Ogni famiglia aristocratica pagava annualmente quote associative in ognuno dei Circoli nobiliari presenti in città, più in quelli dei paesi ove avevano feudi. Ogni tanto, dietro presentazione di una famiglia socia fondatrice, poteva essere ammesso al Circolo un illustre professionista o un esponente dell’imprenditoria e del commercio, come nel caso del bisnonno di Elda. In genere con quote d’ingresso che ammontavano alla cifra che serviva agli amministratori per ripianare le perdite del bilancio.
La sua mamma, Wanda, era bellissima, ma soprattutto aveva buon gusto nel vestire e riusciva a essere all’altezza di quell’ambiente.
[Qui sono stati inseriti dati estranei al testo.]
import Literature.Barriers.CriticalPhenomena.LongRangeTrivialityOnZ3Proofs
import Mathlib.Analysis.SpecialFunctions.Trigonometric.Series

/-!
# `LongRangeTrivialityOnZ3` from Panis's Theorem 1.2 alone: the case `β_c = 0` is Gaussian by
# independence (infinite temperature)

Sibling of `Literature/Barriers/CriticalPhenomena/LongRangeTrivialityOnZ3.lean` (barrier catalogue
D-0021, sub-problem `Ising3DConformalLimit`) and of `LongRangeTrivialityOnZ3Proofs.lean`. The barrier
`LongRangeTrivialityOnZ3 : ∀ C₀ α, 0 < C₀ → 0 < α → α < 3/2 → ¬ HasNonGaussianSmearingZ3 (C₀|x-y|₁^{-3-α})`
is proved in the barrier file from THREE named facts (`LongRangeTrivialityOnZ3.of_facts`):
Panis's Theorem 1.2 (`panis_thm12`), the variance footnote (`panis_variance_bound`, since discharged:
`panis_variance_bound_holds`) and `β_c > 0` (`panis_criticalBeta_pos`, Panis 2023 §1.2.1 citing
Fisher 1967 — undischarged; with the tree's definition `β_c = sInf {β > 0 | m*(β) > 0}` its proof needs
the spontaneous magnetisation of the free-boundary-plus-field state, i.e. uniqueness at `h ≠ 0`).

This file removes the third fact from the trust base:

**`LongRangeTrivialityOnZ3.of_thm12 (h12 : panis_thm12) : LongRangeTrivialityOnZ3`.**

The point is that `β_c = LongRangeIsing.criticalBeta J ≥ 0` always (`criticalBeta_nonneg`), and the two
cases are settled separately:

* `β_c > 0`: Theorem 1.2 at `β = β_c` exactly as in `of_facts` (`not_hasNonGaussianSmearingZ3_of_thm12`),
  the variance footnote being the theorem `panis_variance_bound_holds`;
* `β_c = 0` (no transition recorded by the `sInf`, or `inf = 0`): then the smearings are evaluated at
  `β = 0`, where every Gibbs weight is `1` and the spins are INDEPENDENT FAIR SIGNS whatever `J`:
  `⟨∏_{x∈B} g_x(σ_x)⟩_{Λ,J,h,0} = ∏_{x∈B} (g_x(1)+g_x(-1))/2` (`expectIn_zero_prod`, `state_zero_prod`), so
  `Σ_L(0) = |Λ_L|` (`blockVariance_zero`), `⟨exp(z T_{f,L,0})⟩_0 = ∏_{x∈Λ_{NL}} cosh(z f(x/L)|Λ_L|^{-1/2})`
  (`state_zero_exp_smeared`), `⟨T_{f,L,0}²⟩_0 = |Λ_L|⁻¹ ∑_x f(x/L)²` (`state_zero_smeared_sq`), and the
  elementary estimate `|∏ cosh cᵢ - e^{∑cᵢ²/2}| ≤ e^{∑cᵢ²/2} ∑ cᵢ⁴/4` (`abs_prod_cosh_sub_exp_sum_le`, from
  `cosh c ≤ e^{c²/2}`, `cosh c · e^{-c²/2} ≥ 1 - c⁴/4` and Weierstrass' product inequality) gives
  `|⟨e^{zT}⟩_0 - e^{(z²/2)⟨T²⟩_0}| ≤ K_{f,z}/|Λ_L| → 0` (`tendsto_mgfDeviation_zero`, any `d ≥ 1`, `J ≥ 0`) —
  the central limit theorem for the triangular array `f(x/L)σ_x` in moment-generating-function form;
  hence `¬ HasNonGaussianSmearingZ3 J` whenever `criticalBeta J = 0`
  (`not_hasNonGaussianSmearingZ3_of_criticalBeta_eq_zero`).

So the formal barrier now rests on `panis_thm12` only (in fact on its instance `d = 3`, `β = β_c > 0`,
`α < 3/2`). What THAT still requires is Panis's proof of Theorem 1.2 = Theorem 5.5 + Remark 5.4 of the
source, whose printed inputs are: Proposition 4.6 (deviation from Wick's law, [A, Prop. 12.1]) in the
form of the first display of the proof of Theorem 5.5; the tree diagram bound `|U₄| ≤ 2∑_u∏ᵢ⟨σ_uσ_{xᵢ}⟩` (§4.2, the display
following Proposition 4.7, after [A]); the sliding-scale infrared bound Theorem 3.18 [ADC]; the
Messager–Miracle-Solé inequalities Proposition 3.2 / Corollary 3.3 and `χ_L ≤ C L^{-d} Σ_L`; and the
infrared bound Proposition 3.8 with `1 - Ĵ(p) ≍ |p|^α` for the algebraic couplings
(`⟨σ₀σ_x⟩_{β} ≤ C/(β|x|^{d-α∧2})`, Remark 5.4) — random currents, reflection positivity and the
spectral representation for general pair interactions; none of it is in the tree for long-range `J`.

## Contents

* `LongRangeIsing.one_sub_sum_le_prod` (Weierstrass), `one_sub_pow_four_le_cosh_mul_exp`,
  `abs_prod_cosh_sub_exp_sum_le` (pure real analysis).
* `LongRangeIsing.pairGibbsWeight_zero`, `expectIn_zero_eq`, `expectIn_zero_prod`, `state_zero_prod`,
  `state_zero_pair`, `state_zero_pair_eq_ite`, `blockVariance_zero` (independence at `β = 0`).
* `LongRangeIsing.smeared_eq_sum_div`, `state_zero_exp_smeared`, `state_zero_smeared_sq`,
  `tendsto_mgfDeviation_zero`.
* `not_hasNonGaussianSmearingZ3_of_criticalBeta_eq_zero`, `not_hasNonGaussianSmearingZ3_of_thm12`,
  `LongRangeTrivialityOnZ3.of_thm12`, `not_interactionUniformZ3_of_thm12`.

## Mathlib / tree anchors

`Fintype.prod_sum`, `UnitsInt.univ`, `Fintype.card_fun`, `Fintype.card_units_int`, `Real.exp_sum`,
`Real.cosh_eq`, `Real.cosh_le_exp_half_sq`, `Real.hasSum_cosh` + `sum_le_hasSum` (`1 + x²/2 ≤ cosh x`),
`Real.one_sub_le_exp_neg`, `Finset.prod_le_one`, `Finset.induction_on`, `Filter.Tendsto.inv_tendsto_atTop`,
`squeeze_zero'`; tree: `prod_inVol_of_subset`, `spinAt_glue_coe`, `card_box`, `box_nonempty`,
`exists_forall_subset_box`, and from `LongRangeTrivialityOnZ3Proofs`: `spinAt_mul_spinAt_eq_spinProduct`,
`state_pair_self`, `blockVariance_eq_sum`, `state_sum₂`, `smeared_sq_eq`, `exists_box_of_hasCompactSupport`,
`sum_box_mul_le_of_nonneg`, `criticalBeta_nonneg`, `algebraicCoupling_nonneg`, `panis_variance_bound_holds`,
`longRange_exponent_pos`.

## References

* R. Panis, arXiv:2309.05797 (2023) = Ann. Probab. 54 (2026): §1.2.1 (`β_c`, `Σ_L(β)`, `T_{f,L,β}`),
  Theorem 1.2; for the outstanding inputs §3.2 Prop. 3.2/Cor. 3.3, §3.3 Prop. 3.8, §3.4 Thm. 3.18,
  §4.2 Props. 4.6–4.7, §5 Thm. 5.5 and Remark 5.4 [Panis2023Triviality] (held; read pp. 5–7, 13–16,
  19–22 of the arXiv version).
-/

noncomputable section
import Summits.ABC.StewartYu.PadicG3TwoLevelZeroAll
import Summits.ABC.StewartYu.PadicG3TwoMainChainSat
import HarnessLib

/-!
# Cell abc-stewartyu, WP-L.P(2) (crux r4 `PadicCoreTwoRat`, stmt-ABC-20504), layer K2b (Option S′): the ALL-NODES
# inner chain of level `0` on the 𝔑-THREADED family, and the level induction `mainTwoA` with both chains discharged

`Summits/ABC/StewartYu/PadicG3TwoLevelZeroAllSat.lean` — cell `abc-stewartyu` (HOME `run/shared/lean/pub/abc-stewartyu/`),
route `YuMatveevShapeRat`, seat p3 (g9, WP-L.P(2) lead); twin of p5's `PadicG3TwoLevelZeroAll` (Option S′ of the closed
crux `Y07Two`: at level `0` Siegel delivers vanishing at EVERY `|x| ≤ X`, so sub-step `0` of level `0` runs from all
nodes) on the 𝔑-threaded family of `PadicG3TwoMainChainSat` (shape slot `ShSat F Bv Sh`, virtual clearing denominator
`F.Dm (Bv I) x`).  One `Prop`-structure and theorems; no named fact.

* `KFinalTwoAllSat σ F Bv I` — `KFinalTwoAll` with the Liouville constant `KTwoSat`;
* **`kchainTwoAll_of_kfinalAllSat`** — `KFinalTwoAllSat σ F Bv I → KChainTwoAll σ (ShSat F Bv Sh) I` (every sub-step
  by `SatData.kstep_Icc_sat`);
* **`mainTwoA_of_kfinalSat`** — the landed `mainTwoA` (verbatim) with `KFinalTwoAllSat` at level `0` and `KFinalTwoSat`
  at `1 ≤ I ≤ I*`: the last-level admissible family with its vanishing, given `SiegelTwo` and the third steps.

WHAT THIS IS NOT: no schedule, no numbers, no third step, no END; no crux moves (A1.L not moved).

References: K. Yu, Acta Math. 211 (2013), Lemma 5.2 and (5.22); Yu. V. Nesterenko, LNM 1819 (2003), §4.1 (4.3)–(4.5).
-/

noncomputable section

open Finset Polynomial
open scoped Matrix
open Literature.NumberTheory.Transcendental
open Literature.NumberTheory.Transcendental.CW77.Setup (Tau tauNorm)
open Literature.NumberTheory.Transcendental.PadicCW77 (condExp)

namespace Summit.ABC.StewartYu

namespace TwoSetup

variable {S : TwoSetup} {ι : Type*} (σ : S.G3TwoSched) (F : S.SatData) (Bv : ℕ → Fin (S.d + 1) → ℕ)
  (Sh : ℕ → S.G3Fam ι → Prop)

/-- **THE RECORD'S OBLIGATIONS FOR AN ALL-NODES INNER CHAIN OF LEVEL `I` ON THE 𝔑-THREADED FAMILY** (= `KFinalTwoAll`
with the Liouville constant `KTwoSat`). [cite: Yu2013, Lemma 5.2 (5.28)–(5.31); shape only] -/
structure KFinalTwoAllSat (I : ℕ) : Prop where
  /-- the chain starts at the level's initial range -/
  Nsub_zero : σ.Nsub I 0 = σ.N0 I
  /-- the chain reaches the level's final range -/
  Nfin_le : σ.Nfin I ≤ σ.Nsub I (σ.kst I)
  /-- the chain's order budget -/
  Tfin_le : σ.Tfin I + σ.kst I * σ.tdec I ≤ σ.T0 I
  /-- at least one sub-step -/
  one_le_kst : 1 ≤ σ.kst I
  /-- positive order decrement -/
  one_le_tdec : 1 ≤ σ.tdec I
  /-- the directional bound is a nonnegative number -/
  Xb_nonneg : 0 ≤ σ.Xb I
  /-- the `Y₀`-weight denominators are positive -/
  one_le_den₀ : ∀ (x : ℤ) (τ : Tau S.d), 1 ≤ σ.den₀ I x τ
  /-- the Liouville constant is positive -/
  KTwoSat_pos : ∀ (x : ℤ) (τ : Tau S.d), 0 < KTwoSat σ F Bv I x τ
  /-- the numeric inequality of every sub-step (all nodes) -/
  hfinal : ∀ k, k < σ.kst I → ∀ x₁ : ℤ, |x₁| ≤ (σ.Nsub I (k + 1) : ℤ) → ∀ τ : Tau S.d,
    tauNorm τ + σ.tdec I ≤ σ.T0 I - k * σ.tdec I →
    max (σ.Bw I * ‖S.Λ₀‖ * (2 : ℝ) ^ σ.tdec I * (2 : ℝ) ^ condExp 2 (2 * σ.Nsub I k + 1) (σ.tdec I))
        (σ.Bw I / (4 * (2 : ℝ) ^ σ.m) ^ gainExpA σ I k) < 1 / KTwoSat σ F Bv I x₁ τ

/-- **THE ALL-NODES INNER CHAIN ON THE 𝔑-THREADED FAMILY FROM THE RECORD'S NUMERICS**:
`KFinalTwoAllSat σ F Bv I → KChainTwoAll σ (ShSat F Bv Sh) I` (every sub-step by `SatData.kstep_Icc_sat`).
[cite: Yu2013, Lemma 5.2] [cite: Nesterenko2003, §4.1 (4.3)–(4.5)] -/
theorem kchainTwoAll_of_kfinalAllSat {I : ℕ} (hfin : KFinalTwoAllSat σ F Bv I) :
    KChainTwoAll σ (ShSat F Bv Sh) I := by
  intro Λ hadm hvan
  obtain ⟨hBw0, hP0, hM0, hK⟩ := kstep_data_of_admSat σ F Bv Sh hadm hfin.Xb_nonneg
  have hvbox := vbox_of_adm σ F Bv Sh hadm
  have ht : 1 ≤ σ.tdec I := hfin.one_le_tdec
  have hR : ∀ (x : ℤ) (τ : Tau S.d), ∀ i ∈ Λ.B, ∃ z₀ : ℤ,
      (σ.den₀ I x τ : ℚ) * (hasseDeriv τ.1 (Λ.R i)).eval (x : ℚ) = z₀ ∧ |z₀| ≤ σ.M₀ I x τ :=
    fun x τ i hi => hadm.hasse i hi x τ
  have hchain : ∀ k, k ≤ σ.kst I → Λ.vanish nodesAll (σ.Nsub I k) (σ.T0 I - k * σ.tdec I) := by
    intro k
    induction k with
    | zero =>
      intro _
      rw [hfin.Nsub_zero, Nat.zero_mul, Nat.sub_zero]
      exact hvan
    | succ k ih =>
      intro hk
      have hprev := ih (by omega)
      have hzero : ∀ x : ℤ, |x| ≤ (σ.Nsub I k : ℤ) → ∀ τ'' : Tau S.d,
          tauNorm τ'' < σ.T0 I - k * σ.tdec I → S.g3φ Λ.R Λ.u Λ.uθ Λ.B Λ.p τ'' x = 0 :=
        fun x hx τ'' hτ'' => hprev x hx trivial τ'' hτ''
      have hfinalk := hfin.hfinal k (by omega)
      have key := F.kstep_Icc_sat Λ.R Λ.u Λ.uθ Λ.B Λ.p Λ.i₀ hadm.slab (N := σ.Nsub I k)
        (N' := σ.Nsub I (k + 1)) (Tlo := σ.T0 I - k * σ.tdec I) ht hBw0 hadm.wt hzero hvbox
        (σ.den₀ I) hfin.one_le_den₀ (σ.M₀ I) hR hadm.dir_le hadm.p_le (KTwoSat σ F Bv I)
        hfin.KTwoSat_pos hK hfinalk
      intro x hx _ τ hτ
      refine key x hx τ ?_
      rw [Nat.succ_mul] at hτ
      omega
  have hlast := hchain (σ.kst I) le_rfl
  refine Λ.vanish_mono hfin.Nfin_le ?_ hlast
  have := hfin.Tfin_le
  omega

/-- **THE LEVEL INDUCTION ON THE 𝔑-THREADED FAMILY with both chains discharged from the record's numerics**
(Option S′): `SiegelTwo` + `KFinalTwoAllSat` at level `0` + `KFinalTwoSat` at `1 ≤ I ≤ I*` + the third steps ⇒ the
last-level admissible family with its vanishing at all `|x| ≤ Nfin I*`, `|τ| < Tfin I*`.
[cite: Yu2013, §5 (5.19)–(5.22); shape only] -/
theorem mainTwoA_of_kfinalSat (hS : SiegelTwo σ (ShSat F Bv Sh)) (hfin0 : KFinalTwoAllSat σ F Bv 0)
    (hfin : ∀ I, 1 ≤ I → I ≤ σ.Istar → KFinalTwoSat σ F Bv I)
    (hth : ∀ I, I < σ.Istar → ThirdStepTwo σ (ShSat F Bv Sh) I) :
    ∃ Λ : S.G3Fam ι, S.G3Adm σ (ShSat F Bv Sh) σ.Istar Λ ∧
      Λ.vanish nodesAll (σ.Nfin σ.Istar) (σ.Tfin σ.Istar) :=
  mainTwoA σ (ShSat F Bv Sh) hS (kchainTwoAll_of_kfinalAllSat σ F Bv Sh hfin0)
    (fun I h1 hI => kchainTwo_of_kfinalSat σ F Bv Sh (hfin I h1 hI)) hth

end TwoSetup

end Summit.ABC.StewartYu

end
“Wanda riesce a essere elegante qualsiasi pezza si metta.” Erano solite commentare le sue amiche.
La signora Messineo era la sartina cui veniva affidato il compito di far somigliare le pezze ai figurini mostrati da Wanda. Più che una premier era una mastra e impartiva strilli a due adolescenti svogliate, occupate a sfilare punti lenti e spazzare per terra.
Anche il suo papà, Guglielmo, era un uomo elegante e dal bel portamento, sebbene vestire un uomo presupponeva la maestria di un vero sarto, tanto che i conti della sartoria La Parola tormentavano il magro bilancio insieme alle quote associative del circolo, a cui non si poteva rinunciare.
In casa vivevano anche la nonna paterna, una vedova in gramaglie composta e dimessa, e i due fratelli minori di Guglielmo: lo zio Luca era un giovanotto ardito dagli stivali lucenti che combatteva le guerre d’Africa, a Elda non faceva simpatia, era vanaglorioso e quando era a casa in licenza non si potevano raccontare le barzellette sul Duce; poi c’era la zia Teresa, sorella brutta del papà. Questo era l’incontrovertibile verdetto prodotto in famiglia e la piccola Elda si trovava spesso a scrutare quel volto sempre accalorato, suddividendolo nelle sue componenti per riuscire a capovolgere quel giudizio: il naso non era in fondo così grosso, gli occhi a palla erano dolci, la pelle che si sfogliava poteva essere coperta da un velo di cipria… ma poi riuniva le parti insieme e non c’era niente da fare, il viso risultava disarmonico e pure mortificato da un corpo ossuto e sgraziato. La bruttezza aveva fatto di Teresa una diversa, più che un difetto era considerata un’inabilità: chi mai se la sarebbe sposata? Invece Elda e suo fratello maggiore Giulio la adoravano, era l’unica persona che in famiglia si occupasse di loro partecipando direttamente ai loro stati d’animo e alla loro voglia di svago.
Ancora adesso, pensava Elda a tanti anni di distanza, il ricordo della zia Teresa si sovrapponeva a quello della bianca spiaggia di Mondello, perché proprio in quel luogo straordinario lei aveva regalato ai due bambini un’infanzia felice.
Il lido di Mondello, a dieci chilometri dalla città, era diventato la spiaggia più alla moda dei palermitani dagli anni venti, quando una faticosissima opera di bonifica aveva colmato una grande palude. Vagoni di terra e detriti avevano riempito un malsano acquitrino, quando nel frattempo si era pensato di trasportare un’immensa quantità di sabbia finissima sul chilometro e mezzo di baia confinante, dall’antica tonnara di Valdesi alla punta Celisi. Era stata così creata una spiaggia bianca ed estesa a declivio su di un mare dai colori tropicali, su cui era stato costruito un elegante stabilimento balneare su palafitte, con un corpo centrale formato da saloni e terrazze. In quegli anni erano state inaugurate le prime vetture tranviarie per collegare i pochi chilometri che separavano la spiaggia alla città.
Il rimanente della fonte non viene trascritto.